▶ **DESCRIPTION OF THE TASK**
Please print, word for word, every line from the one that contains "obtain ⟨N, hN⟩ := h u v" through the last line of the records, and nothing else.

(Beginning of DATA LISTING)

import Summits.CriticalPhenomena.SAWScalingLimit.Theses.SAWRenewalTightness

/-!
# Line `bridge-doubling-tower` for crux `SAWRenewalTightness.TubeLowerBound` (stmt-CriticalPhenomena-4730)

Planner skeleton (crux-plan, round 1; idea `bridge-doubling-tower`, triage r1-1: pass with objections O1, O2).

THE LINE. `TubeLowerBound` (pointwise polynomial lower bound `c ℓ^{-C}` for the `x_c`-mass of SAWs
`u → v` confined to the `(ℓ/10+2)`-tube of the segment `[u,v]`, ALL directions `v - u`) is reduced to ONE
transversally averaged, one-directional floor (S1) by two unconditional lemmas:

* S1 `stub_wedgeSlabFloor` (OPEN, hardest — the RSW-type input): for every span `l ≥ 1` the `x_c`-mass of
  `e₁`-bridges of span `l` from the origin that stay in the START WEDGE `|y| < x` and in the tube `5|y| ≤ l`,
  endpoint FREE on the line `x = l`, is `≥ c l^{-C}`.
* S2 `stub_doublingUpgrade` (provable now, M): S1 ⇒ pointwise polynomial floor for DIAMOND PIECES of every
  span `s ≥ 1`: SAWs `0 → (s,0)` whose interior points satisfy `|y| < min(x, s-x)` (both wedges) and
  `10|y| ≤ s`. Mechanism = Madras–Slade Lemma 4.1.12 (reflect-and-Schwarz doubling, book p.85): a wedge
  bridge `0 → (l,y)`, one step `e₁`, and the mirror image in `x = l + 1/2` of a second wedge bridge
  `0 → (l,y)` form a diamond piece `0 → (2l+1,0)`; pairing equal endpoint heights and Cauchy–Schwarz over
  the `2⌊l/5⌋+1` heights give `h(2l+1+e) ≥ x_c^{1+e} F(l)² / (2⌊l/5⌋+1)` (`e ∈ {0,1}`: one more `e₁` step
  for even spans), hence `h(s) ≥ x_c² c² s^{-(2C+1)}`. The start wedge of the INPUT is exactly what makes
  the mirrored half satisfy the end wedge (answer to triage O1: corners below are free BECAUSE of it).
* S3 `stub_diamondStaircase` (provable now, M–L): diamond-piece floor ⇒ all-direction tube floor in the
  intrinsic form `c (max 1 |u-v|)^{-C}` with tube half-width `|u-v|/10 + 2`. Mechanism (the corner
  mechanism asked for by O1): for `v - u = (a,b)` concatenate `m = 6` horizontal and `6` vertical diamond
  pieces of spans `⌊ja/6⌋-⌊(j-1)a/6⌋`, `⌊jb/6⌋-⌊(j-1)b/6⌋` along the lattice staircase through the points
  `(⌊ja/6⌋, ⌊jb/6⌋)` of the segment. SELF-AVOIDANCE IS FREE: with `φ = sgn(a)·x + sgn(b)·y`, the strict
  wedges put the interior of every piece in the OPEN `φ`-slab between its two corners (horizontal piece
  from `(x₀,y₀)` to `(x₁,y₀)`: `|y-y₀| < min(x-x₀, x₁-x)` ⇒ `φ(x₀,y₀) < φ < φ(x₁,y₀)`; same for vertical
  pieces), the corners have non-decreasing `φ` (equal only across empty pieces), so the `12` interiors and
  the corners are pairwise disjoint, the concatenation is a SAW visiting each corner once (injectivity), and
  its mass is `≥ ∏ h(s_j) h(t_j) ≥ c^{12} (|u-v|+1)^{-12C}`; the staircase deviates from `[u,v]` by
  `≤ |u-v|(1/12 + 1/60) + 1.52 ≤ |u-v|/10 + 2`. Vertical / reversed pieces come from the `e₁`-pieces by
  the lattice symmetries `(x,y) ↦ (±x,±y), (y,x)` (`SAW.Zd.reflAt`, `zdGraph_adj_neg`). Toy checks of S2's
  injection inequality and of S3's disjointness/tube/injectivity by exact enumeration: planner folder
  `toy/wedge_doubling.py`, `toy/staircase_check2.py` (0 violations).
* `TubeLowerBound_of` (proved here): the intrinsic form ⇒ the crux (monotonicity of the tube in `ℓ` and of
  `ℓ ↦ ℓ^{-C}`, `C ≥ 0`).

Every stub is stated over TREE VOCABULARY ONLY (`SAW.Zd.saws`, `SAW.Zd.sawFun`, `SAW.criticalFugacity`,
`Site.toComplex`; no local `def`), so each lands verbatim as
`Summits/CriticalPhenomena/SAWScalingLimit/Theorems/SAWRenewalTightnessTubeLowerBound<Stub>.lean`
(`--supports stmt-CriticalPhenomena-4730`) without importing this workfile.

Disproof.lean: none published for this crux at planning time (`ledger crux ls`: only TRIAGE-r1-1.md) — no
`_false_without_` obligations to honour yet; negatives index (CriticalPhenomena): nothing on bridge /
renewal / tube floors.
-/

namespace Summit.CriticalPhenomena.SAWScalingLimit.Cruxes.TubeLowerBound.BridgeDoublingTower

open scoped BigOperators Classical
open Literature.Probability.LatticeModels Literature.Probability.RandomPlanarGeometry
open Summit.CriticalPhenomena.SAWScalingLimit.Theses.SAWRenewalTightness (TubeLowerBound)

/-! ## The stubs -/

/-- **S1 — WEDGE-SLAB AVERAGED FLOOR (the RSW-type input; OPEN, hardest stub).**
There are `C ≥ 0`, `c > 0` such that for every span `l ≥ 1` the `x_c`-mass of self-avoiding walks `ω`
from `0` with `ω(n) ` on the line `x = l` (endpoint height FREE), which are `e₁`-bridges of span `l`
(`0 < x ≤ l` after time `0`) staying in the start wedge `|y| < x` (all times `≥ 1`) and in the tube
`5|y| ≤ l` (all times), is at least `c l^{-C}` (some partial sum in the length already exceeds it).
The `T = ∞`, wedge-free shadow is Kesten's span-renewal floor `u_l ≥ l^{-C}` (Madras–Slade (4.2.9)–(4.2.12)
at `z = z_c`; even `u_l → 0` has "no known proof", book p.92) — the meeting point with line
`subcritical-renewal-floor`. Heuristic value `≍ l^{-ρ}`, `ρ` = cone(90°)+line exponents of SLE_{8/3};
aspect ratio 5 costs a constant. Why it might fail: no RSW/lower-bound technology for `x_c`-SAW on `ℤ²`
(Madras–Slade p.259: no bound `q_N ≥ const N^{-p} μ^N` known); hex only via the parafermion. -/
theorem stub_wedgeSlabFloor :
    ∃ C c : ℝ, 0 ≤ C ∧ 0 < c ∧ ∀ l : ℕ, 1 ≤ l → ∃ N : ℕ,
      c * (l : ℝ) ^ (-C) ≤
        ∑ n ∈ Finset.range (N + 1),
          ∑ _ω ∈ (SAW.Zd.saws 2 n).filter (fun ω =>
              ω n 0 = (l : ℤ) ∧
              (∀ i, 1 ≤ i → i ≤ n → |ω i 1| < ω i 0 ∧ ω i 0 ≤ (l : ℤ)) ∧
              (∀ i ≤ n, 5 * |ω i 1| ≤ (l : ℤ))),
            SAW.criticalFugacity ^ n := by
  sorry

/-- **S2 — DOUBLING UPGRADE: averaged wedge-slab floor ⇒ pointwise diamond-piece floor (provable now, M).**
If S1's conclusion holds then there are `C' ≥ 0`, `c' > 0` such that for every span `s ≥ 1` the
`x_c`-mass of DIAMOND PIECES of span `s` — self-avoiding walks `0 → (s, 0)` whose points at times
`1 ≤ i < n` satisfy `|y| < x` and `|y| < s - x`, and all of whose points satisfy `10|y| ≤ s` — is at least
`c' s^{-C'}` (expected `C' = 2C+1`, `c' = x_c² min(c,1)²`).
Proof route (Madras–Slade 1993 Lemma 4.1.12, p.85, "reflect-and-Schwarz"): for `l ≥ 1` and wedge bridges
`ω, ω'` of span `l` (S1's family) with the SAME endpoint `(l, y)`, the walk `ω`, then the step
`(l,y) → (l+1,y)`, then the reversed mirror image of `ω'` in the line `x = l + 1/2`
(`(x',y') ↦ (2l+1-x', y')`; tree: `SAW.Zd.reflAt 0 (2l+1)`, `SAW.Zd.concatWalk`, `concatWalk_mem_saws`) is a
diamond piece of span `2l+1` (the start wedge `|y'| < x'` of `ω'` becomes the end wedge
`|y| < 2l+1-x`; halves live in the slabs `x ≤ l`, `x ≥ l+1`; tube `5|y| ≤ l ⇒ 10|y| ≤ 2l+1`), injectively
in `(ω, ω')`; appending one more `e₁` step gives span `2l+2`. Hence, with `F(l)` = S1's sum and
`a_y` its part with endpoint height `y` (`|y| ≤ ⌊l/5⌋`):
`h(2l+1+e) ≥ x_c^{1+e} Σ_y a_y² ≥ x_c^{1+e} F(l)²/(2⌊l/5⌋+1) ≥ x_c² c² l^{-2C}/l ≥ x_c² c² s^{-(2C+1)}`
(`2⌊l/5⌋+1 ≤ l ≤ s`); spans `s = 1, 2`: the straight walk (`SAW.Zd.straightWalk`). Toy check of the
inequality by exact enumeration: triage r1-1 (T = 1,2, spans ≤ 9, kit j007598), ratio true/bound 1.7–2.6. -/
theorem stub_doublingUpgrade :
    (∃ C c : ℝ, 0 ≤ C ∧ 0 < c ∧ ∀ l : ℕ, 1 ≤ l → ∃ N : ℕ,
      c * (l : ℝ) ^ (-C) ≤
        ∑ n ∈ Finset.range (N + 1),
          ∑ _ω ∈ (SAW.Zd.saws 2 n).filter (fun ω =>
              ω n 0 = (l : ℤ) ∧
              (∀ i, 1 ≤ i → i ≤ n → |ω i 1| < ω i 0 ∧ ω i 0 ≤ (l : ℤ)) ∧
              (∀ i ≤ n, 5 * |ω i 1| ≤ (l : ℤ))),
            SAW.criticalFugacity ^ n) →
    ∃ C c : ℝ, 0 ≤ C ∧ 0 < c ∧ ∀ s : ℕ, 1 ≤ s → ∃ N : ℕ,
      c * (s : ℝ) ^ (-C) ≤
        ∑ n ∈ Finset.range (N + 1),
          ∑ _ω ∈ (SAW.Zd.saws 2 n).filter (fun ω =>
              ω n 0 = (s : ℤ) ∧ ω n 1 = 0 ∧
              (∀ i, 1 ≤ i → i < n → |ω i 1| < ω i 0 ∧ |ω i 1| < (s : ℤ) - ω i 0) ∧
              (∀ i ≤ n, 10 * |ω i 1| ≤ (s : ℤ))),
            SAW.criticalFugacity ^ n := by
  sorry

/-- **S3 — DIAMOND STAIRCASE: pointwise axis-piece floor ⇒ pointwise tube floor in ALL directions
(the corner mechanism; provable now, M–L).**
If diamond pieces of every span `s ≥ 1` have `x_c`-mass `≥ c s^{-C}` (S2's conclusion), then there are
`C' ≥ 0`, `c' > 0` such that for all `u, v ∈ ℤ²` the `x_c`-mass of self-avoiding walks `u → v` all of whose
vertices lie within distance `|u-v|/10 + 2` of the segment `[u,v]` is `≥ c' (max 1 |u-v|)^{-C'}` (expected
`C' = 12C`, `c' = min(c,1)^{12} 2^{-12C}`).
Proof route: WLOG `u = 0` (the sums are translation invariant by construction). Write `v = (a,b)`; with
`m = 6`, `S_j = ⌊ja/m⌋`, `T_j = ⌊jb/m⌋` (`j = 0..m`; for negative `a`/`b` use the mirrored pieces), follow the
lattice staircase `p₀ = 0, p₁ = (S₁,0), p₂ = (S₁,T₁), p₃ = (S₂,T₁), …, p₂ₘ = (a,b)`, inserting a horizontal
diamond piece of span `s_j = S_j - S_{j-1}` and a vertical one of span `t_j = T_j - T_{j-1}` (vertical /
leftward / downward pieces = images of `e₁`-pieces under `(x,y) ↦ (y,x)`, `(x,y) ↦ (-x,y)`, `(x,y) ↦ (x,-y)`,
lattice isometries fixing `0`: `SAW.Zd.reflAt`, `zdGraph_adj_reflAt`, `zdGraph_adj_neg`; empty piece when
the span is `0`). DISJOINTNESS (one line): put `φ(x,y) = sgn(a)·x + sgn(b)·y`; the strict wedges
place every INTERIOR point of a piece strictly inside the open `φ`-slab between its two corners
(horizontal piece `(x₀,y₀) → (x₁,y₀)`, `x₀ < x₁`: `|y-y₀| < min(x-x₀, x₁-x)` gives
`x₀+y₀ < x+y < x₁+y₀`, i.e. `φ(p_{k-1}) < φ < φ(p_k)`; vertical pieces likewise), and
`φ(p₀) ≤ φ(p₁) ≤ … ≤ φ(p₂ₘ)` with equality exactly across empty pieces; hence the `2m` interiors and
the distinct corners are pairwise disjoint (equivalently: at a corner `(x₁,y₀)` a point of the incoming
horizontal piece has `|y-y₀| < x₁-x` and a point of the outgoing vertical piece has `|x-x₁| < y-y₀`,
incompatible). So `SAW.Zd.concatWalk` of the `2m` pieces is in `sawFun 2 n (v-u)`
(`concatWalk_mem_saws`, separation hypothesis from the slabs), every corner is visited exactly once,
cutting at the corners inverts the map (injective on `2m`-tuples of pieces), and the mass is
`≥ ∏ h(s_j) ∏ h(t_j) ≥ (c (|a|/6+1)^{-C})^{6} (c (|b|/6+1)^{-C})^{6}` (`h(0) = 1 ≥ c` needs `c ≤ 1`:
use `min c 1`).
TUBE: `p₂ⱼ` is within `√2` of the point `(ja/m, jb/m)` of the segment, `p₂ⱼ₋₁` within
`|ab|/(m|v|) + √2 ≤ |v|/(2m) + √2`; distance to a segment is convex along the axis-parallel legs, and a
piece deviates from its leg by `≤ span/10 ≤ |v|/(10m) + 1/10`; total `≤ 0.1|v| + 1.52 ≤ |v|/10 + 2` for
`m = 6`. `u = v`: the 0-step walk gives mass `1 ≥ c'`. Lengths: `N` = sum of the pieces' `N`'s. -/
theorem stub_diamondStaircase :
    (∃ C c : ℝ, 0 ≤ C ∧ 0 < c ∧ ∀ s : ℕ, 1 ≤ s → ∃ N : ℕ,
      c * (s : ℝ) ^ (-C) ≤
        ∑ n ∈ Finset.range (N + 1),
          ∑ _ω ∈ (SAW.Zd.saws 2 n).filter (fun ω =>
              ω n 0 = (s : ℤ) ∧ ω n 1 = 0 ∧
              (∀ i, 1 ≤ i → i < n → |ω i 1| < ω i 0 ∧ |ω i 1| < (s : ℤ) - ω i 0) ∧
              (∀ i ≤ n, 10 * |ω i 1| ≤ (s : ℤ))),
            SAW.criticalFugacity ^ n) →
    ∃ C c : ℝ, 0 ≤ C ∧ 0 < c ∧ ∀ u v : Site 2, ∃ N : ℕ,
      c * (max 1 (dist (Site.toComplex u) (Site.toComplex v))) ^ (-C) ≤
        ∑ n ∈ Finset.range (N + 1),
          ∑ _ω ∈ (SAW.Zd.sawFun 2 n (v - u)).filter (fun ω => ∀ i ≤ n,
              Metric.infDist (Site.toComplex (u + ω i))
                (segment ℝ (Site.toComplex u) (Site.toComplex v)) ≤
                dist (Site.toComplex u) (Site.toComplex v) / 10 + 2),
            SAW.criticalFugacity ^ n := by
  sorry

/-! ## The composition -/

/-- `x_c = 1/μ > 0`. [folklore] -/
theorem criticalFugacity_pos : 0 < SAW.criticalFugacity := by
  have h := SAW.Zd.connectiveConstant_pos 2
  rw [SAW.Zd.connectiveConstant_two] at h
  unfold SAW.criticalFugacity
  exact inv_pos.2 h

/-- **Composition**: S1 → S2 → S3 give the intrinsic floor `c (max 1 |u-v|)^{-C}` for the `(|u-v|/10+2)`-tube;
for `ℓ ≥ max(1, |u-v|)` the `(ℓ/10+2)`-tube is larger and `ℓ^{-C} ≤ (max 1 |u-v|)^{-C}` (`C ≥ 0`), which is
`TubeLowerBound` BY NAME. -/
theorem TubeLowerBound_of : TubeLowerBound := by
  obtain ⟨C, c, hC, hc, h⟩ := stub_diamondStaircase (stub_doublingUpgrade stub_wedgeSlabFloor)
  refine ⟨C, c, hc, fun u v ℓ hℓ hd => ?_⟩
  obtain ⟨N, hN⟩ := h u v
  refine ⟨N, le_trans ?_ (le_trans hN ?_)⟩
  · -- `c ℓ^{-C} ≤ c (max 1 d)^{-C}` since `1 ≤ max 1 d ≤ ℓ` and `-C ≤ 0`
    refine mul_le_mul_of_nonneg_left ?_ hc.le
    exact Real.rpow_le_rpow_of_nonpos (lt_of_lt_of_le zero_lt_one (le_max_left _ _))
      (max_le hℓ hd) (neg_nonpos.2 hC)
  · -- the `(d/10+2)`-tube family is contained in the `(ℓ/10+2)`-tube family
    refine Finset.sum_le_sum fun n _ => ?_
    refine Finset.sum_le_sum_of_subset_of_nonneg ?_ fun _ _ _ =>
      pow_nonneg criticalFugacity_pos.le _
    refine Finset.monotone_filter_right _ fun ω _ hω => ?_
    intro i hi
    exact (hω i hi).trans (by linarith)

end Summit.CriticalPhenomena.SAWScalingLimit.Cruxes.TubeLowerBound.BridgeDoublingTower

(End of DATA LISTING)

▶ **SOLUTION TO THE PROBLEM**
  obtain ⟨N, hN⟩ := h u v
  refine ⟨N, le_trans ?_ (le_trans hN ?_)⟩
  · -- `c ℓ^{-C} ≤ c (max 1 d)^{-C}` since `1 ≤ max 1 d ≤ ℓ` and `-C ≤ 0`
    refine mul_le_mul_of_nonneg_left ?_ hc.le
    exact Real.rpow_le_rpow_of_nonpos (lt_of_lt_of_le zero_lt_one (le_max_left _ _))
      (max_le hℓ hd) (neg_nonpos.2 hC)
  · -- the `(d/10+2)`-tube family is contained in the `(ℓ/10+2)`-tube family
    refine Finset.sum_le_sum fun n _ => ?_
    refine Finset.sum_le_sum_of_subset_of_nonneg ?_ fun _ _ _ =>
      pow_nonneg criticalFugacity_pos.le _
    refine Finset.monotone_filter_right _ fun ω _ hω => ?_
    intro i hi
    exact (hω i hi).trans (by linarith)

end Summit.CriticalPhenomena.SAWScalingLimit.Cruxes.TubeLowerBound.BridgeDoublingTower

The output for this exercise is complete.